In the paragraphs that follow the test vectors for each of the various timing tests are described. The accompanying photograph was taken from the CRT of the DAS9100 and

contains the values of the input and output latches in HEX format.

ADD test:

| FFFF | FFFF | 0001 |
|------|------|------|
| FFFF | FFFF | 0000 |
| 0000 | 0001 | 0002 |
| 0000 | 0001 | 0000 |

This is a worst-case add. F's in reg A, 0...01 in reg B. The last group of four digits 0001 and 0002 is a command to load latches A and B, respectively. A carry is thus generated in the least significant bit and must propagate the full length of the carry chain. It goes through the first nibble slowly, the bypass for the next six nibbles, and finally through the last nibble in order to affect bit 31, which is the slowest settling bit. Since the carry\_out signal does not have to go through this last nibble (it goes through seven bypass nibbles instead) it is faster. Figure C.3 shows the bytes (from MSB to LSB) D, C, B, A of operands A and B and then the result latch in order. Only the last two bits of field E are used. The LSB is the signal  $A-B=0\_L$ , the second bit is the signal  $Coux\_H$ . The final result at line 21 shows an output value of 0 with a carry out and A not equal to B.



Figure C.3: DAS9100 ADD Test

| SUB test:      | alternate:     |  |
|----------------|----------------|--|
| FFFF FFFF 0001 | FFFF FFFE 0001 |  |
| FFFF FFFF 0000 | FFFF FFFE 0000 |  |
| FFFF FFFF 0002 | FFFF FFFD 0002 |  |
| FFFF FFFF 0000 | FFFF FFFD 0000 |  |

This is a worst-case subtract. F's in both A and B regs. Since the B reg. is complemented, this means that B really looks like: 0...0. In a SUB the carry\_in bit is set to 1 and this injected carry forces carry propagation the length of the carry chain. In this case the carry is injected, not generated, so the first slow nibble is bypassed. Thus the worst case is seven bypass nibbles and one slow nibble. This SUB should be faster than the worst-case ADD. The final result at line 21 shows an output value of 0 with a carry out and A equal to B.

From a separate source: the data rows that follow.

import Summits.CriticalPhenomena.PercolationContinuityZ3.Theorems.Transplant.PlanarSkeletonFrmFromDefs
import Summits.CriticalPhenomena.PercolationContinuityZ3.Theorems.Transplant.SkelFrmFrom1RootHoldsQCKV
import Summits.CriticalPhenomena.PercolationContinuityZ3.Theorems.Transplant.SkelFrm1RootHoldsQCKV
import Summits.CriticalPhenomena.PercolationContinuityZ3.Theorems.Transplant.SkelFrmFromBChoiceBridge0
import Summits.CriticalPhenomena.PercolationContinuityZ3.Theorems.Transplant.SkelFrmBChoiceBridge0
import Summits.CriticalPhenomena.PercolationContinuityZ3.Theorems.Transplant.SkelFrmFromBChoiceHopFoot
import Summits.CriticalPhenomena.PercolationContinuityZ3.Theorems.Transplant.SkelFrmBChoiceHopFoot
import Summits.CriticalPhenomena.PercolationContinuityZ3.Theorems.Transplant.SkelFrmFromBChoiceRootLanding2
import Summits.CriticalPhenomena.PercolationContinuityZ3.Theorems.Transplant.SkelFrmBChoiceRootLanding2
import Summits.CriticalPhenomena.PercolationContinuityZ3.Theorems.Transplant.SkelFrmFromBChoiceRootDepthR
import Summits.CriticalPhenomena.PercolationContinuityZ3.Theorems.Transplant.SkelFrmBChoiceRootDepthR
import Summits.CriticalPhenomena.PercolationContinuityZ3.Theorems.Transplant.SkelFrmFromBChoiceRootLen
import Summits.CriticalPhenomena.PercolationContinuityZ3.Theorems.Transplant.SkelFrmBChoiceRootLen
import Summits.CriticalPhenomena.PercolationContinuityZ3.Theorems.Transplant.SkelFrmFromBParamsSlotsST
import Summits.CriticalPhenomena.PercolationContinuityZ3.Theorems.Transplant.SkelFrmBParamsSlotsST
import HarnessLib
import Summits.CriticalPhenomena.PercolationContinuityZ3.Theorems.Transplant.SkelFrm1RootHoldsQCKVOfLe
/-!
# U-WAVE PORT (RULING D-U, lead g21 2026-08-26; WAVE-U-MANIFEST v3.0 row «SkelFrm1RootHoldsQCKVOfLe» ↦ «SkelFrmFrom1RootHoldsQCKVOfLe») of the tree module
# `Transplant/SkelFrm1RootHoldsQCKVOfLe` onto the carrier `PlanarSkeletonFrmFrom` (frames only, cylinders connected from width `ℓ₀` on)

ORIGINAL TITLE: N2 (frames-only node `SamePDropOfSkeletonFrm₁`, OPEN), (R) column: **THE FIRST-AXIS ROOT LEG FROM THE (R) VALUE ROWS** —

builds on p205010 (kernel theorem, internal audit signed; external expert review pending) — nothing in this file uses p205010; NOTHING is claimed about the
OPEN node U `SamePDropOfSkeletonFrmFrom₁` (nor U_s / the end state).  Lane `prim-bschramm`, seat `prim-bschramm-p3` gen 26; helper file
(`--supports stmt-CriticalPhenomena-4575 --as helper`).  PORT RULES r1–r4 of RULING D-U: declaration order and proof texts are those of the original,
byte-identical except (i) the carrier token `PlanarSkeletonFrm ↦ PlanarSkeletonFrmFrom` (binders, `namespace`/`end` lines, qualified names of twinned
declarations), (ii) carrier-FREE declarations of the original (φ-level `Skelφ…` blocks and namespace-only arithmetic residents) are NOT re-declared —
this file imports the original and `export`s the twin-free residents (POLICY T / treatment (m1)); residents whose statement mentions a twinned
constant are copied, (iii) every carrier-binding declaration keeps its explicit binder `(Φ : PlanarSkeletonFrmFrom G)` in its own signature (r2).  Docstrings and citations are the original's.
-/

Figure C.4: DAS9100 SUB Test

The alternate SUB stops the carry\_in propagation and instead forces a generate at bit 1. This is contrasted with the forced generate at bit 0 for the worst ADD case. Thus this situation should also be faster than the worst-case ADD. It provides an alternate worst-case path for the SUB operation.

XOR test:

9393 3939 0001 9393 3939 0000 3939 9393 0002 3939 9393 0000

This is one of many possible configurations to test this logic operation. The resultant pattern should be alternate 1's and 0's- in this case: AAAA AAAA. The 1/0 pattern of the test vector should also be complemented to make sure that all bits can be driven both high and low. The final result at line 22 shows an output value of AAAA AAAA with no

carry out and A not equal to B.



Figure C.5: DAS9100 XOR Test

AND test:

9C9C C9C9 0001 9C9C C9C9 0000 C9C9 9C9C 0002 C9C9 9C9C 0000

This is one of many possible configurations to test this logic operation. The resultant pattern should be a one 1 and three 0's, in this case: 8888 8888. The 1/0 pattern of the test vector should also be rotated through its four possible configurations. This particular pattern gives a 1 in the high-order which is the slowest to change since the AND control signal must travel through 32 bit slices to reach this bit. The final result at line 21 shows an output value of 8888 8888 with a carry out and A not equal to B.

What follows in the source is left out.